The personalBestPos field holds the best position found by the simulated roach at any point during its movement. The personalBestError holds the error that corresponds to personalBestPos. The groupBestPos field holds the best position found by any of a group of neighbor roaches. The hunger field is an integer value that represents how hungry the roach is. The Random object rnd is used to initialize a roach to a random position.

The Roach class definition continues by defining a constructor:

public Roach(int dim, double minX, double maxX,
  int tHunger, int rndSeed)
{
  this.dim = dim;
  this.position = new double[dim];
  this.velocity = new double[dim];
  this.personalBestPos = new double[dim];
  this.groupBestPos = new double[dim];
...

The minX and maxX parameters are used to set limits for the components of the position vector. Parameter tHunger is a maximum hunger value. When a roach’s hunger reaches tHunger, the roach will move to a new location. The constructor allocates space for the four array fields.

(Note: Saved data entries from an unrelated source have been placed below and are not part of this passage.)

/-- **The contraction estimate for the Picard map** (Leray 1934, §19, the bound on `v⁽ⁿ⁺¹⁾`;
Ożański–Pooley 2018, (6.63a)): for bounded, sup-norm continuous `v`, `w` with bounds `M₁`, `M₂` on
`(0, T]`, `‖𝒟_ν[w ⊗ w](t)(x) - 𝒟_ν[v ⊗ v](t)(x)‖ ≤ 17658 ν^{-1/2} (M₁ + M₂) d t^{1/2}` with `d` the sup
distance of `v` and `w` (`w ⊗ w - v ⊗ v = (w - v) ⊗ w + v ⊗ (w - v)`). [folklore] -/
theorem norm_mildDuhamel_selfTensor_sub_le (hv : IsBddCtsVelocity T M₁ v) (hw : IsBddCtsVelocity T M₂ w)
    (hν : 0 < ν) {t : ℝ} (ht : t ∈ Ioc 0 T) (x : E) :
    ‖mildDuhamel ν (selfTensor w) t x - mildDuhamel ν (selfTensor v) t x‖ ≤
      17658 * ν ^ (-(1 / 2 : ℝ)) * ((M₁ + M₂) * supDist T v w) * t ^ (1 / 2 : ℝ) := by
  have hd0 : 0 ≤ supDist T v w := supDist_nonneg
  have hpt := norm_sub_le_add_of_bounds hv.bound hw.bound
  -- the difference forcing and its componentwise bound `(M₁ + M₂) d`
  have hBd : ∀ s ∈ Ioc 0 T, ∀ j k, eLpNorm (fun y => selfTensor w s j k y - selfTensor v s j k y) ∞ volume ≤
      ENNReal.ofReal ((M₁ + M₂) * supDist T v w) := by
    intro s hs j k
    have hvm := memLp_top_of_bound (hv.meas s hs) M₁ (Eventually.of_forall (hv.bound s hs))
    have hwm := memLp_top_of_bound (hw.meas s hs) M₂ (Eventually.of_forall (hw.bound s hs))
    have hdm : MemLp (fun y => w s y - v s y) ∞ volume := hwm.sub hvm
    have hde : eLpNorm (fun y => w s y - v s y) ∞ volume ≤ ENNReal.ofReal (supDist T v w) := by
      have := eLpNorm_sub_le_of_supDist (fun t ht x => by rw [norm_sub_rev]; exact hpt t ht x) hs (v := w) (w := v)
      -- `supDist` is symmetric in the fields up to the norm of the difference
      have hsym : supDist T w v = supDist T v w := by
        unfold supDist; congr 1; funext q; rw [norm_sub_rev]
      rwa [hsym] at this
    have heq : (fun y => selfTensor w s j k y - selfTensor v s j k y) =
        frameTensor (fun y => w s y - v s y) (w s) j k + frameTensor (v s) (fun y => w s y - v s y) j k := by
      funext y
      show frameTensor (w s) (w s) j k y - frameTensor (v s) (v s) j k y = _
      rw [frameTensor_sub_frameTensor]
      rfl
    rw [heq]
    refine (eLpNorm_add_le (aestronglyMeasurable_frameTensor hdm.1 (hw.meas s hs) j k)
      (aestronglyMeasurable_frameTensor (hv.meas s hs) hdm.1 j k) le_top).trans ?_
    have h1 := eLpNorm_frameTensor_le_left hdm (hw.meas s hs) (hw.bound s hs) j k
    have h2 := eLpNorm_frameTensor_le_right (hv.meas s hs) (hv.bound s hs) hv.nonneg hdm j k
    calc _ ≤ eLpNorm (fun y => w s y - v s y) ∞ volume * ENNReal.ofReal M₂ +
          ENNReal.ofReal M₁ * eLpNorm (fun y => w s y - v s y) ∞ volume := add_le_add h1 h2
      _ ≤ ENNReal.ofReal (supDist T v w) * ENNReal.ofReal M₂ + ENNReal.ofReal M₁ * ENNReal.ofReal (supDist T v w) := by
          gcongr
      _ = ENNReal.ofReal ((M₁ + M₂) * supDist T v w) := by
          rw [← ENNReal.ofReal_mul hd0, ← ENNReal.ofReal_mul hv.nonneg, ← ENNReal.ofReal_add (by positivity [hw.nonneg])
            (mul_nonneg hv.nonneg hd0)]
          congr 1; ring
  have hFw := hw.isBddCtsForcing_frameTensor hw
  have hFv := hv.isBddCtsForcing_frameTensor hv
  have hdiff : IsBddCtsForcing T ((M₁ + M₂) * supDist T v w) (fun s j k y => selfTensor w s j k y - selfTensor v s j k y) :=
    hFw.sub hFv (mul_nonneg (add_nonneg hv.nonneg hw.nonneg) hd0) hBd
  change ‖mildDuhamel ν (fun s => frameTensor (w s) (w s)) t x -
    mildDuhamel ν (fun s => frameTensor (v s) (v s)) t x‖ ≤ _
  rw [mildDuhamel_sub hE hFw hFv hν ht x]
  exact norm_mildDuhamel_le hE hdiff hν ht x

/-- **Uniqueness of bounded, sup-norm continuous solutions of the mild equation on a short interval**
(Leray 1934, §18 in the integral form; Ożański–Pooley 2018, Lemma 6.21): if `v` and `w` solve
`u(t) = g(t) - 𝒟_ν[u ⊗ u](t)` on `(0, T]` with the same free part `g`, with bounds `M₁`, `M₂`, and
`17658 ν^{-1/2} (M₁ + M₂) T^{1/2} ≤ 1/2`, then `v = w` on `(0, T]`: the sup distance `d` satisfies
`d ≤ d/2`. [folklore] -/
theorem eq_of_isBddCtsVelocity_of_mild (hv : IsBddCtsVelocity T M₁ v) (hw : IsBddCtsVelocity T M₂ w)
    (hν : 0 < ν) {g : ℝ → E → E}
    (hvg : ∀ t ∈ Ioc 0 T, ∀ x, v t x = g t x - mildDuhamel ν (selfTensor v) t x)
    (hwg : ∀ t ∈ Ioc 0 T, ∀ x, w t x = g t x - mildDuhamel ν (selfTensor w) t x)
    (hT : 17658 * ν ^ (-(1 / 2 : ℝ)) * (M₁ + M₂) * T ^ (1 / 2 : ℝ) ≤ 1 / 2) :
    ∀ t ∈ Ioc 0 T, v t = w t := by
  have hd0 : 0 ≤ supDist T v w := supDist_nonneg
  have hpt := norm_sub_le_add_of_bounds hv.bound hw.bound
  have hhalf : supDist T v w ≤ supDist T v w / 2 := by
    refine supDist_le (by linarith) fun t ht x => ?_
    have ht2 : t ^ (1 / 2 : ℝ) ≤ T ^ (1 / 2 : ℝ) := Real.rpow_le_rpow ht.1.le ht.2 (by norm_num)
    rw [hvg t ht x, hwg t ht x, sub_sub_sub_cancel_left]
    refine (norm_mildDuhamel_selfTensor_sub_le hE hv hw hν ht x).trans ?_
    have hK0 : 0 ≤ 17658 * ν ^ (-(1 / 2 : ℝ)) * (M₁ + M₂) :=
      mul_nonneg (by positivity) (add_nonneg hv.nonneg hw.nonneg)
    calc 17658 * ν ^ (-(1 / 2 : ℝ)) * ((M₁ + M₂) * supDist T v w) * t ^ (1 / 2 : ℝ)
        = (17658 * ν ^ (-(1 / 2 : ℝ)) * (M₁ + M₂) * t ^ (1 / 2 : ℝ)) * supDist T v w := by ring
      _ ≤ (17658 * ν ^ (-(1 / 2 : ℝ)) * (M₁ + M₂) * T ^ (1 / 2 : ℝ)) * supDist T v w := by gcongr
      _ ≤ (1 / 2) * supDist T v w := mul_le_mul_of_nonneg_right hT hd0
      _ = supDist T v w / 2 := by ring
  have hd : supDist T v w = 0 := le_antisymm (by linarith) hd0
  intro t ht
  funext x
  have := norm_sub_le_supDist hpt ht x
  rw [hd] at this
  exact sub_eq_zero.1 (norm_le_zero_iff.1 this)

/-! ### The Picard iterates converge -/

variable (hm : AEStronglyMeasurable u₀ volume) (hb : ∀ z, ‖u₀ z‖ ≤ M) (hν : 0 < ν)
  (hT : 70632 * M * ν ^ (-(1 / 2 : ℝ)) * T ^ (1 / 2 : ℝ) ≤ 1 / 2)
include hm hb hν hT

/-- `‖𝒟_ν[u⁽ⁿ⁾ ⊗ u⁽ⁿ⁾](t)(x)‖ ≤ M/2` on `(0, T]` under the smallness of `T`. [folklore] -/
theorem norm_mildDuhamel_picardIter_le (n : ℕ) {t : ℝ} (ht : t ∈ Ioc 0 T) (x : E) :
    ‖mildDuhamel ν (selfTensor (picardIter ν u₀ n)) t x‖ ≤ M / 2 := by
  have hM0 : 0 ≤ M := (norm_nonneg _).trans (hb 0)
  have ih := isBddCtsVelocity_picardIter hE hm hb hν hT n
  have hF := ih.isBddCtsForcing_frameTensor ih
  refine (norm_mildDuhamel_le hE hF hν ht x).trans ?_
  have ht2 : t ^ (1 / 2 : ℝ) ≤ T ^ (1 / 2 : ℝ) := Real.rpow_le_rpow ht.1.le ht.2 (by norm_num)
  have hν0 : 0 ≤ ν ^ (-(1 / 2 : ℝ)) := Real.rpow_nonneg hν.le _
  calc 17658 * ν ^ (-(1 / 2 : ℝ)) * (2 * M * (2 * M)) * t ^ (1 / 2 : ℝ)
      ≤ 17658 * ν ^ (-(1 / 2 : ℝ)) * (2 * M * (2 * M)) * T ^ (1 / 2 : ℝ) := by gcongr
    _ = M * (70632 * M * ν ^ (-(1 / 2 : ℝ)) * T ^ (1 / 2 : ℝ)) := by ring
    _ ≤ M * (1 / 2) := mul_le_mul_of_nonneg_left hT hM0
    _ = M / 2 := by ring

Next, the constructor initializes the Random object and then uses it to set the initial hunger value to a random value:

this.rnd = new Random(rndSeed);
this.hunger = this.rnd.Next(0, tHunger);

Next, the constructor sets the initial position, velocity, personal best location and group best location arrays to random values between minX and maxX:

for (int i = 0; i < dim; ++i) {
  this.position[i] = (maxX - minX) * rnd.NextDouble() + minX;
  this.velocity[i] = (maxX - minX) * rnd.NextDouble() + minX;
  this.personalBestPos[i] = this.position[i];
  this.groupBestPos[i] = this.position[i];
}

The Roach constructor definition finishes like so:

...
    error = RoachOptimizationProgram.Error(this.position);
    personalBestErr = this.error;
  } // ctor
} // Roach

The error field is set by calling external method Error, defined in the calling program class. An alternative approach is to compute the error value before calling the constructor, then pass the error value in as a parameter to the constructor.

Implementing the Roach Algorithm

The RIO algorithm is contained in static method SolveRastrigin, whose definition begins as:

static double[] SolveRastrigin(int dim, int numRoaches,
  int tMax, int rndSeed)
{
  double C0 = 0.7;
  double C1 = 1.43;
  double[] A = new double[] { 0.2, 0.3, 0.4 };
...

Constants C0 and C1 are used when computing a roach’s new velocity, as you’ll see shortly. The values used, 0.7 and 1.43, come from particle swarm theory. You might want to investigate other values.

Roaches that are close to each other are called neighbors. Neighbors will sometimes, but not always, exchange information. The array named A holds probabilities. The first value, 0.2, is the probability that a roach with one neighbor will exchange information with that neighbor. The second value, 0.3, is the probability that a roach will exchange information if it has two neighbors. The third value, 0.4, is the probability of exchanging information if a roach has three or more neighbors.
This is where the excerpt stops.